import Summits.BirchSwinnertonDyer.BirchSwinnertonDyer.Theorems.Rank2ObservatoryCubicFieldR236948
import Summits.BirchSwinnertonDyer.BirchSwinnertonDyer.Theorems.Rank2Observatory2DescLinGens
import HarnessLib

/-!
# BirchSwinnertonDyer — rank ≥ 2 observatory: prime elements of the cubic field of `-14 + 64 * X - 18 * X ^ 2 + X ^ 3` (generator addendum `R236948 R3a`)

HONEST FRAMING: per-curve certified theorems and census instruments; no claim on BSD in rank ≥ 2.

Per-FIELD addendum of the KERNEL-2DESC instrument (design `b2b-bsdr2-cert-3/KERNEL-2DESC.md` §9d; rank-3 port
`b2b-bsdr2-cert-2/kernel-2desc3/README.md`) for the cubic
field `K = ℚ(α)`, `α` a root of `-14 + 64 * X - 18 * X ^ 2 + X ^ 3` (`Δ = 236948`, `𝓞_K` a PID; file `Rank2ObservatoryCubicFieldR236948`):
for 1 elements `e = c₀ + c₁α + c₂α² = lin aeval_α c₀ c₁ c₂` it certifies the norm (`MonicCubic.normForm`,
`norm_lin_eq`) and primality (norm `±p`, or norm `±p^f` with the residue certificate of `lin_prime_of_pow`);
(totally real field: the signs at the three real places are certified inline per curve). These elements generate the primes
dividing `F′(θ)` for the RANK-3 census curves with this `2`-division field, `N < 5·10⁵` (data: kit job `j131165` + second
implementation `scripts/identities_r3r.py`); the per-curve files `Rank2Observatory<label>TwoDescRankThree.lean`
reference them by name (`e_<c₀>_<c₁>_<c₂>_norm|prime`, `m` = minus). Generated by
`scripts/gen_addendum_r3.py` (cert-3 `gen_addendum4.py` v4, rank-3 port). Sorry-free; axioms `propext`, `Classical.choice`, `Quot.sound`.
[cite: Marcus2018, Ch. 3, Thm. 22] [cite: Cassels1991LecturesEllipticCurves, §15]
-/

-- single-conjunct summit: `Summit.BirchSwinnertonDyer.BirchSwinnertonDyer.…` repeats the name by design
set_option linter.dupNamespace false

noncomputable section

open scoped NumberField

open Literature.NumberTheory.NumberFields Polynomial NumberField

namespace Summit.BirchSwinnertonDyer.BirchSwinnertonDyer.Rank2Observatory.TwoDescCubic.FieldR236948

/-- `N(1 - 4 * α + α ^ 2) = 49` (a prime above `7`, residue degree `2`; first met at `414659a1`). [folklore] -/
theorem e_1_m4_1_norm : Algebra.norm ℚ ((lin aeval_α 1 (-4) 1 : 𝓞 (CubicField (-18) 64 (-14))) : (CubicField (-18) 64 (-14))) = ((49 : ℤ) : ℚ) :=
  norm_lin_eq irreducible aeval_α finrank_eq 1 (-4) 1 (by norm_num [MonicCubic.normForm])

/-- `1 - 4 * α + α ^ 2` is prime (norm `±7^2`; it does not vanish at any root of `-14 + 64 * X - 18 * X ^ 2 + X ^ 3 mod 7`).
[cite: Marcus2018, Ch. 3, Thm. 22] -/
theorem e_1_m4_1_prime : Prime (lin aeval_α 1 (-4) 1 : 𝓞 (CubicField (-18) 64 (-14))) :=
  lin_prime_of_pow irreducible aeval_α finrank_eq 1 (-4) 1 (n := 49)
    (by norm_num [MonicCubic.normForm]) (p := 7) (k := 2) (by norm_num) (Or.inl rfl) (by norm_num)
    (by decide +kernel)

end Summit.BirchSwinnertonDyer.BirchSwinnertonDyer.Rank2Observatory.TwoDescCubic.FieldR236948

end
/-- The incoherent cores are among the interfacial cores. -/
theorem motifCoreIncoherent_le (θ ε R r η L δ L' : ℝ) (Q : PeriodicConfiguration 3) :
    motifCoreIncoherent θ ε R r η L δ L' Q ≤ motifCoreInterfacial θ ε R r η L Q := by
  rw [motifCoreInterfacial_eq_incoherent_add_coherent θ ε R r η L δ L' Q]; exact Nat.le_add_right _ _

/-- Incoherent cores are gross charged motif sites (the debit of NGP is a genuine count). -/
theorem motifCoreIncoherent_le_gross (θ ε R r η L δ L' : ℝ) (Q : PeriodicConfiguration 3) :
    motifCoreIncoherent θ ε R r η L δ L' Q ≤ motifChargedGross θ Q := by
  rw [motifChargedGross_eq_six_species θ ε R r η L δ L' Q]; exact Nat.le_add_left _ _

/-- The coherent count grows with `δ` and shrinks with `L'`. -/
theorem motifCoreCoherent_mono {θ ε R r η L δ δ' L' L'' : ℝ} (hδ : δ ≤ δ') (hL : L'' ≤ L') (Q : PeriodicConfiguration 3) :
    motifCoreCoherent θ ε R r η L δ L' Q ≤ motifCoreCoherent θ ε R r η L δ' L'' Q :=
  Nat.card_le_card_of_injective (fun x => ⟨x.1, x.2.1, x.2.2.mono hδ hL⟩) fun _ _ hab => Subtype.ext (Subtype.mk.inj hab)

/-- The incoherent count shrinks with `δ` and grows with `L'`. -/
theorem motifCoreIncoherent_anti {θ ε R r η L δ δ' L' L'' : ℝ} (hδ : δ ≤ δ') (hL : L'' ≤ L') (Q : PeriodicConfiguration 3) :
    motifCoreIncoherent θ ε R r η L δ' L'' Q ≤ motifCoreIncoherent θ ε R r η L δ L' Q :=
  Nat.card_le_card_of_injective (fun x => ⟨x.1, x.2.1, fun h0 => x.2.2 (h0.mono hδ hL)⟩)
    fun _ _ hab => Subtype.ext (Subtype.mk.inj hab)

/-- ★ An incoherent core has crystal within `L'` as well (the species is interfacial at both reaches). -/
theorem crystalWithin_of_mem_incoherent {θ ε R r η L δ L' : ℝ} {Q : PeriodicConfiguration 3}
    (x : {x : Q.motif //
      (((((Charged Q x ∧ ¬ ChartedAt θ Q (pt Q x)) ∧ ¬ Exposed ε R Q x) ∧ ¬ Improvable r η Q x) ∧ ¬ DeepImprovable r η Q x) ∧
        CrystalWithin L Q (x : E3)) ∧ ¬ CoherentWithin δ L' Q (x : E3)}) : CrystalWithin L' Q (x.1 : E3) :=
  crystalWithin_of_not_coherentWithin x.2.2

/-- Dial end `δ < 0` (with `L ≤ L'`): no coherent core … -/
theorem motifCoreCoherent_eq_zero_of_neg {θ ε R r η L δ L' : ℝ} (hδ : δ < 0) (hL : L ≤ L') (Q : PeriodicConfiguration 3) :
    motifCoreCoherent θ ε R r η L δ L' Q = 0 := by
  haveI : IsEmpty {x : Q.motif //
      (((((Charged Q x ∧ ¬ ChartedAt θ Q (pt Q x)) ∧ ¬ Exposed ε R Q x) ∧ ¬ Improvable r η Q x) ∧ ¬ DeepImprovable r η Q x) ∧
        CrystalWithin L Q (x : E3)) ∧ CoherentWithin δ L' Q (x : E3)} :=
    ⟨fun x => ((coherentWithin_iff_not_crystalWithin_of_neg hδ L' Q _).1 x.2.2) (x.2.1.2.mono hL)⟩
  exact Nat.card_of_isEmpty

/-- … so every interfacial core is incoherent. -/
theorem motifCoreIncoherent_eq_of_neg {θ ε R r η L δ L' : ℝ} (hδ : δ < 0) (hL : L ≤ L') (Q : PeriodicConfiguration 3) :
    motifCoreIncoherent θ ε R r η L δ L' Q = motifCoreInterfacial θ ε R r η L Q := by
  rw [motifCoreInterfacial_eq_incoherent_add_coherent θ ε R r η L δ L' Q, motifCoreCoherent_eq_zero_of_neg hδ hL, add_zero]

/-- Dial end `δ ≥ 5/8`: no incoherent core … -/
theorem motifCoreIncoherent_eq_zero_of_five_eighths_le {θ ε R r η L δ L' : ℝ} (hδ : 5 / 8 ≤ δ) (Q : PeriodicConfiguration 3) :
    motifCoreIncoherent θ ε R r η L δ L' Q = 0 := by
  haveI : IsEmpty {x : Q.motif //
      (((((Charged Q x ∧ ¬ ChartedAt θ Q (pt Q x)) ∧ ¬ Exposed ε R Q x) ∧ ¬ Improvable r η Q x) ∧ ¬ DeepImprovable r η Q x) ∧
        CrystalWithin L Q (x : E3)) ∧ ¬ CoherentWithin δ L' Q (x : E3)} :=
    ⟨fun x => x.2.2 (coherentWithin_of_five_eighths_le hδ L' Q _)⟩
  exact Nat.card_of_isEmpty

/-- … so every interfacial core is coherent. -/
theorem motifCoreCoherent_eq_of_five_eighths_le {θ ε R r η L δ L' : ℝ} (hδ : 5 / 8 ≤ δ) (Q : PeriodicConfiguration 3) :
    motifCoreCoherent θ ε R r η L δ L' Q = motifCoreInterfacial θ ε R r η L Q := by
  rw [motifCoreInterfacial_eq_incoherent_add_coherent θ ε R r η L δ L' Q, motifCoreIncoherent_eq_zero_of_five_eighths_le hδ, zero_add]

end Summit.AtomisticToContinuum.Crystallization.Theorems.ChargedEnergyGapChartDial

end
══════════
Directions for this task: Word for word, quote the lines of the material from the first line through the line with "name by design", both ends included.

Reply:
import Summits.BirchSwinnertonDyer.BirchSwinnertonDyer.Theorems.Rank2ObservatoryCubicFieldR236948
import Summits.BirchSwinnertonDyer.BirchSwinnertonDyer.Theorems.Rank2Observatory2DescLinGens
import HarnessLib

/-!
# BirchSwinnertonDyer — rank ≥ 2 observatory: prime elements of the cubic field of `-14 + 64 * X - 18 * X ^ 2 + X ^ 3` (generator addendum `R236948 R3a`)

HONEST FRAMING: per-curve certified theorems and census instruments; no claim on BSD in rank ≥ 2.

Per-FIELD addendum of the KERNEL-2DESC instrument (design `b2b-bsdr2-cert-3/KERNEL-2DESC.md` §9d; rank-3 port
`b2b-bsdr2-cert-2/kernel-2desc3/README.md`) for the cubic
field `K = ℚ(α)`, `α` a root of `-14 + 64 * X - 18 * X ^ 2 + X ^ 3` (`Δ = 236948`, `𝓞_K` a PID; file `Rank2ObservatoryCubicFieldR236948`):
for 1 elements `e = c₀ + c₁α + c₂α² = lin aeval_α c₀ c₁ c₂` it certifies the norm (`MonicCubic.normForm`,
`norm_lin_eq`) and primality (norm `±p`, or norm `±p^f` with the residue certificate of `lin_prime_of_pow`);
(totally real field: the signs at the three real places are certified inline per curve). These elements generate the primes
dividing `F′(θ)` for the RANK-3 census curves with this `2`-division field, `N < 5·10⁵` (data: kit job `j131165` + second
implementation `scripts/identities_r3r.py`); the per-curve files `Rank2Observatory<label>TwoDescRankThree.lean`
reference them by name (`e_<c₀>_<c₁>_<c₂>_norm|prime`, `m` = minus). Generated by
`scripts/gen_addendum_r3.py` (cert-3 `gen_addendum4.py` v4, rank-3 port). Sorry-free; axioms `propext`, `Classical.choice`, `Quot.sound`.
[cite: Marcus2018, Ch. 3, Thm. 22] [cite: Cassels1991LecturesEllipticCurves, §15]
-/

-- single-conjunct summit: `Summit.BirchSwinnertonDyer.BirchSwinnertonDyer.…` repeats the name by design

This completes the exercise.